**Data for this task:**
╔══

/-- The push on the collar. [folklore] -/
@[simp] theorem push_collar (t : I) (q : A × I) : κ.push t (κ.collar q) = κ.collar (q.1, max q.2 t) := by
  rw [push, if_pos (mem_range_self q), inv_collar]

/-- The push off the collar is the identity. [folklore] -/
theorem push_of_not_mem_range (t : I) {w : W} (hw : w ∉ range κ.collar) : κ.push t w = w := if_neg hw

/-- The push to level `0` is the identity. [folklore] -/
@[simp] theorem push_zero (w : W) : κ.push 0 w = w := by
  by_cases hw : w ∈ range κ.collar
  · obtain ⟨q, rfl⟩ := hw
    rw [push_collar]
    simp
  · exact κ.push_of_not_mem_range 0 hw

/-- The push to level `t` is the identity on the core at level `t`. [folklore] -/
theorem push_of_mem_core {t : I} {w : W} (hw : w ∈ κ.core t) : κ.push t w = w := by
  by_cases hr : w ∈ range κ.collar
  · obtain ⟨q, rfl⟩ := hr
    rw [collar_mem_core_iff] at hw
    rw [push_collar, max_eq_left hw]
  · exact κ.push_of_not_mem_range t hr

/-- The push to level `t` takes values in the core at level `t`. [folklore] -/
theorem push_mem_core (t : I) (w : W) : κ.push t w ∈ κ.core t := by
  by_cases hr : w ∈ range κ.collar
  · obtain ⟨q, rfl⟩ := hr
    rw [push_collar, collar_mem_core_iff]
    exact le_max_right _ _
  · rw [κ.push_of_not_mem_range t hr]
    exact κ.mem_core_of_not_mem_range hr t

/-- The pushes preserve every core. [folklore] -/
theorem push_mem_core_of_mem {s t : I} {w : W} (hw : w ∈ κ.core s) : κ.push t w ∈ κ.core s := by
  by_cases hr : w ∈ range κ.collar
  · obtain ⟨q, rfl⟩ := hr
    rw [collar_mem_core_iff] at hw
    rw [push_collar, collar_mem_core_iff]
    exact hw.trans (le_max_left _ _)
  · rw [κ.push_of_not_mem_range t hr]
    exact κ.mem_core_of_not_mem_range hr s

/-- The pushes preserve the interior. [folklore] -/
theorem push_mem_interior {w : W} (hw : w ∈ κ.interior) (t : I) : κ.push t w ∈ κ.interior := by
  by_cases hr : w ∈ range κ.collar
  · obtain ⟨q, rfl⟩ := hr
    rw [collar_mem_interior_iff] at hw
    rw [push_collar, collar_mem_interior_iff]
    exact lt_of_lt_of_le hw (le_max_left _ _)
  · rwa [κ.push_of_not_mem_range t hr]

/-- **The pushes to levels `t ≤ s` do not hit a point `c` above level `s`** (`c ∉ κ (A × [0, s])`)
except from `c` itself. [folklore] -/
theorem push_ne {c : W} {s : I} (hc : c ∉ κ.collar '' {q | q.2 ≤ s}) {t : I} (hts : t ≤ s)
    {w : W} (hw : w ≠ c) : κ.push t w ≠ c := by
  by_cases hr : w ∈ range κ.collar
  · obtain ⟨q, rfl⟩ := hr
    rw [push_collar]
    intro h
    rcases le_total q.2 t with hq | hq
    · exact hc ⟨(q.1, max q.2 t), (max_eq_right hq).trans_le hts, h⟩
    · rw [max_eq_left hq] at h
      exact hw h
  · rwa [κ.push_of_not_mem_range t hr]

omit [Nonempty A] in
/-- A point not in `κ (A × [0, s])` lies in the core at level `s`. [folklore] -/
theorem mem_core_of_not_mem_image {c : W} {s : I} (hc : c ∉ κ.collar '' {q | q.2 ≤ s}) :
    c ∈ κ.core s := fun ⟨q, hq, h⟩ => hc ⟨q, (le_of_lt hq : q.2 ≤ s), h⟩

/-- **The push is jointly continuous in the level and the point**: pasting along the closed cover
of `I × W` by (the preimages of) `range κ` and `W ∖ κ (A × [0, 1))`, which meet in `κ (A × {1})`
where `κ (a, max 1 t) = κ (a, 1)`. [folklore] -/
theorem continuous_push : Continuous fun p : I × W => κ.push p.1 p.2 := by
  have hS : IsClosed {p : I × W | p.2 ∈ range κ.collar} :=
    κ.isClosedEmbedding_collar.isClosed_range.preimage continuous_snd
  have hS' : IsClosed {p : I × W | p.2 ∉ κ.collar '' {q | q.2 < 1}} := by
    have : IsClosed ((κ.collar '' {q : A × I | q.2 < 1})ᶜ) := κ.isOpen_image.isClosed_compl
    exact this.preimage continuous_snd
  apply continuous_if
  · rintro ⟨t, w⟩ hfr
    have hw : w ∈ range κ.collar := by
      have := (frontier_subset_closure (s := {p : I × W | p.2 ∈ range κ.collar})) hfr
      rwa [hS.closure_eq] at this
    have hw' : w ∉ κ.collar '' {q | q.2 < 1} := by
      have hsub : {p : I × W | p.2 ∈ range κ.collar}ᶜ ⊆ {p : I × W | p.2 ∉ κ.collar '' {q | q.2 < 1}} :=
        fun p hp hp' => hp (image_subset_range _ _ hp')
      have hfr' := hfr
      rw [frontier_eq_closure_inter_closure] at hfr'
      have := (closure_mono hsub) hfr'.2
      rwa [hS'.closure_eq] at this
    obtain ⟨q, rfl⟩ := hw
    have hq : q.2 = 1 := by
      by_contra h
      exact hw' ⟨q, lt_of_le_of_ne le_top h, rfl⟩
    show κ.collar ((κ.inv (κ.collar q)).1, max (κ.inv (κ.collar q)).2 t) = κ.collar q
    rw [inv_collar, hq, max_eq_left unitInterval.le_one', ← hq]
  · rw [hS.closure_eq]
    have hinv : ContinuousOn (fun p : I × W => κ.inv p.2) {p : I × W | p.2 ∈ range κ.collar} :=
      κ.continuousOn_inv.comp continuous_snd.continuousOn fun p hp => hp
    have hF : Continuous fun r : (A × I) × I => κ.collar (r.1.1, max r.1.2 r.2) :=
      κ.continuous.comp ((continuous_fst.comp continuous_fst).prodMk
        ((continuous_snd.comp continuous_fst).max continuous_snd))
    exact hF.comp_continuousOn (hinv.prodMk continuous_fst.continuousOn)
  · exact continuous_snd.continuousOn

/-- The push at a fixed level is continuous. [folklore] -/
theorem continuous_push_left (t : I) : Continuous (κ.push t) :=
  κ.continuous_push.comp (Continuous.prodMk_right t)

/-! ### Inclusions that are homotopy equivalences -/

/-- The level `min t (1 - s)` of the homotopies: `t` at `s = 0`, `0` at `s = 1`, always `≤ t`.
[folklore] -/
def lev (t s : I) : I := min t (unitInterval.symm s)

omit [Nonempty A] in
/-- The level is continuous in `s`. [folklore] -/
theorem continuous_lev (t : I) : Continuous (lev t) :=
  continuous_const.min unitInterval.continuous_symm

omit [Nonempty A] in
/-- The level is `≤ t`. [folklore] -/
theorem lev_le (t s : I) : lev t s ≤ t := min_le_left _ _

omit [Nonempty A] in
/-- At `s = 0` the level is `t`. [folklore] -/
@[simp] theorem lev_zero (t : I) : lev t 0 = t := by
  rw [lev, unitInterval.symm_zero, min_eq_left unitInterval.le_one']

omit [Nonempty A] in
/-- At `s = 1` the level is `0`. [folklore] -/
@[simp] theorem lev_one (t : I) : lev t 1 = 0 := by
  rw [lev, unitInterval.symm_one, min_eq_right (show (0 : I) ≤ t from t.2.1)]

/-- **An inclusion `P ⊆ Q` of subsets stable under the pushes to levels `≤ t`, with `push t (Q) ⊆ P`,
is a homotopy equivalence**: the inverse is `push t`, and `s ↦ push (min t (1 - s))` deforms
`push t` to the identity inside `Q` and inside `P` (Hatcher 2002, Ch. 0, deformation retractions;
Prop. 3.42). [cite: HatcherAT2002, Prop. 3.42] -/
def inclusionHomotopyEquiv (t : I) (P Q : Set W) (hPQ : P ⊆ Q)
    (hP : ∀ s, s ≤ t → MapsTo (κ.push s) P P) (hQ : ∀ s, s ≤ t → MapsTo (κ.push s) Q Q)
    (ht : MapsTo (κ.push t) Q P) : (↥P) ≃ₕ (↥Q) where
  toFun := ⟨Set.inclusion hPQ, continuous_inclusion hPQ⟩
  invFun := ⟨ht.restrict _ _ _, (κ.continuous_push_left t).restrict ht⟩
  left_inv :=
    ⟨{ toFun := fun p => ⟨κ.push (lev t p.1) p.2, hP _ (lev_le t p.1) p.2.2⟩
       continuous_toFun := (κ.continuous_push.comp (((continuous_lev t).comp continuous_fst).prodMk
         (continuous_subtype_val.comp continuous_snd))).subtype_mk _
       map_zero_left := fun p => Subtype.ext (by simp)
       map_one_left := fun p => Subtype.ext (by simp) }⟩
  right_inv :=
    ⟨{ toFun := fun p => ⟨κ.push (lev t p.1) p.2, hQ _ (lev_le t p.1) p.2.2⟩
       continuous_toFun := (κ.continuous_push.comp (((continuous_lev t).comp continuous_fst).prodMk
         (continuous_subtype_val.comp continuous_snd))).subtype_mk _
       map_zero_left := fun p => Subtype.ext (by simp)
       map_one_left := fun p => Subtype.ext (by simp) }⟩

/-- The forward map of `inclusionHomotopyEquiv` is the inclusion. [folklore] -/
@[simp] theorem inclusionHomotopyEquiv_apply (t : I) (P Q : Set W) (hPQ : P ⊆ Q)
    (hP : ∀ s, s ≤ t → MapsTo (κ.push s) P P) (hQ : ∀ s, s ≤ t → MapsTo (κ.push s) Q Q)
    (ht : MapsTo (κ.push t) Q P) (p : P) :
    (κ.inclusionHomotopyEquiv t P Q hPQ hP hQ ht p : W) = p := rfl

/-- **The interior is a deformation retract of `W`**: the inclusion `κ.interior ↪ W` (through
`Set.univ`) is a homotopy equivalence (push everything up to a positive level; Hatcher 2002,
Prop. 3.42). [cite: HatcherAT2002, Prop. 3.42] -/
def interiorHomotopyEquivUniv {t : I} (ht : 0 < t) : (↥κ.interior) ≃ₕ (↥(univ : Set W)) :=
  κ.inclusionHomotopyEquiv t κ.interior univ (subset_univ _)
    (fun _ _ _ hw => κ.push_mem_interior hw _) (fun _ _ => mapsTo_univ _ _)
    fun w _ => κ.core_subset_interior ht (κ.push_mem_core t w)

/-- **The interior is a deformation retract of `W`**, as a homotopy equivalence `κ.interior ≃ₕ W`
whose forward map is the inclusion. [cite: HatcherAT2002, Prop. 3.42] -/
def interiorHomotopyEquiv {t : I} (ht : 0 < t) : (↥κ.interior) ≃ₕ W :=
  (κ.interiorHomotopyEquivUniv ht).trans (Homeomorph.Set.univ W).toHomotopyEquiv

/-- The forward map of `interiorHomotopyEquiv` is the inclusion. [folklore] -/
@[simp] theorem interiorHomotopyEquiv_apply {t : I} (ht : 0 < t) (p : κ.interior) :
    κ.interiorHomotopyEquiv ht p = (p : W) := rfl

/-- **Puncturing at a point above the collar**: for `c ∉ κ (A × [0, t])`, `t > 0`, the inclusion
`κ.interior ∖ {c} ↪ W ∖ {c}` is a homotopy equivalence (the pushes to levels `≤ t` fix `c` and move
no other point to `c`). [cite: HatcherAT2002, Prop. 3.42] -/
def interiorComplHomotopyEquiv {t : I} (ht : 0 < t) {c : W} (hc : c ∉ κ.collar '' {q | q.2 ≤ t}) :
    (↥(κ.interior ∩ {c}ᶜ)) ≃ₕ (↥({c}ᶜ : Set W)) :=
  κ.inclusionHomotopyEquiv t (κ.interior ∩ {c}ᶜ) {c}ᶜ inter_subset_right
    (fun s hs _ hw => ⟨κ.push_mem_interior hw.1 s, κ.push_ne hc hs hw.2⟩)
    (fun _ hs _ hw => κ.push_ne hc hs hw)
    fun w hw => ⟨κ.core_subset_interior ht (κ.push_mem_core t w), κ.push_ne hc le_rfl hw⟩

/-- The forward map of `interiorComplHomotopyEquiv` is the inclusion. [folklore] -/
@[simp] theorem interiorComplHomotopyEquiv_apply {t : I} (ht : 0 < t) {c : W}
    (hc : c ∉ κ.collar '' {q | q.2 ≤ t}) (p : ↥(κ.interior ∩ {c}ᶜ)) :
    (κ.interiorComplHomotopyEquiv ht hc p : W) = p := rfl

/-! ### The open strip between the boundary and a level -/

omit [Nonempty A] in
/-- A convex combination of two levels of `[0, 1]` is a level. [folklore] -/
theorem convex_mem (s : I) (a b : I) : (1 - (s : ℝ)) * a + s * b ∈ I := by
  have hs := s.2; have ha := a.2; have hb := b.2
  simp only [mem_Icc] at hs ha hb ⊢
  constructor <;> nlinarith

omit [Nonempty A] in
/-- **The open strip `κ (A × (0, t))`** between the boundary and level `t`, inside the interior:
it is the part of the interior below level `t`. [folklore] -/
def strip (t : I) : Set W := κ.collar '' {q | 0 < q.2 ∧ q.2 < t}

omit [Nonempty A] in
/-- The strip is the intersection of the interior with the open collar below level `t`. [folklore] -/
theorem strip_eq (t : I) : κ.strip t = κ.interior ∩ κ.below t := by
  ext w
  constructor
  · rintro ⟨q, hq, rfl⟩
    exact ⟨κ.collar_mem_interior_iff.2 hq.1, κ.collar_mem_below_iff.2 hq.2⟩
  · rintro ⟨hi, q, hq, rfl⟩
    exact ⟨q, ⟨κ.collar_mem_interior_iff.1 hi, hq⟩, rfl⟩

omit [Nonempty A] in
/-- The strip is the complement of the core at level `t` inside the interior. [folklore] -/
theorem interior_diff_core (t : I) : κ.interior \ κ.core t = κ.strip t := by
  rw [strip_eq, core, sdiff_compl]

╚══

**Prompt:**
Pull out all lines from the entries above that include the word "where".

**Result of the exercise:**
where `κ (a, max 1 t) = κ (a, 1)`. [folklore] -/
    (ht : MapsTo (κ.push t) Q P) : (↥P) ≃ₕ (↥Q) where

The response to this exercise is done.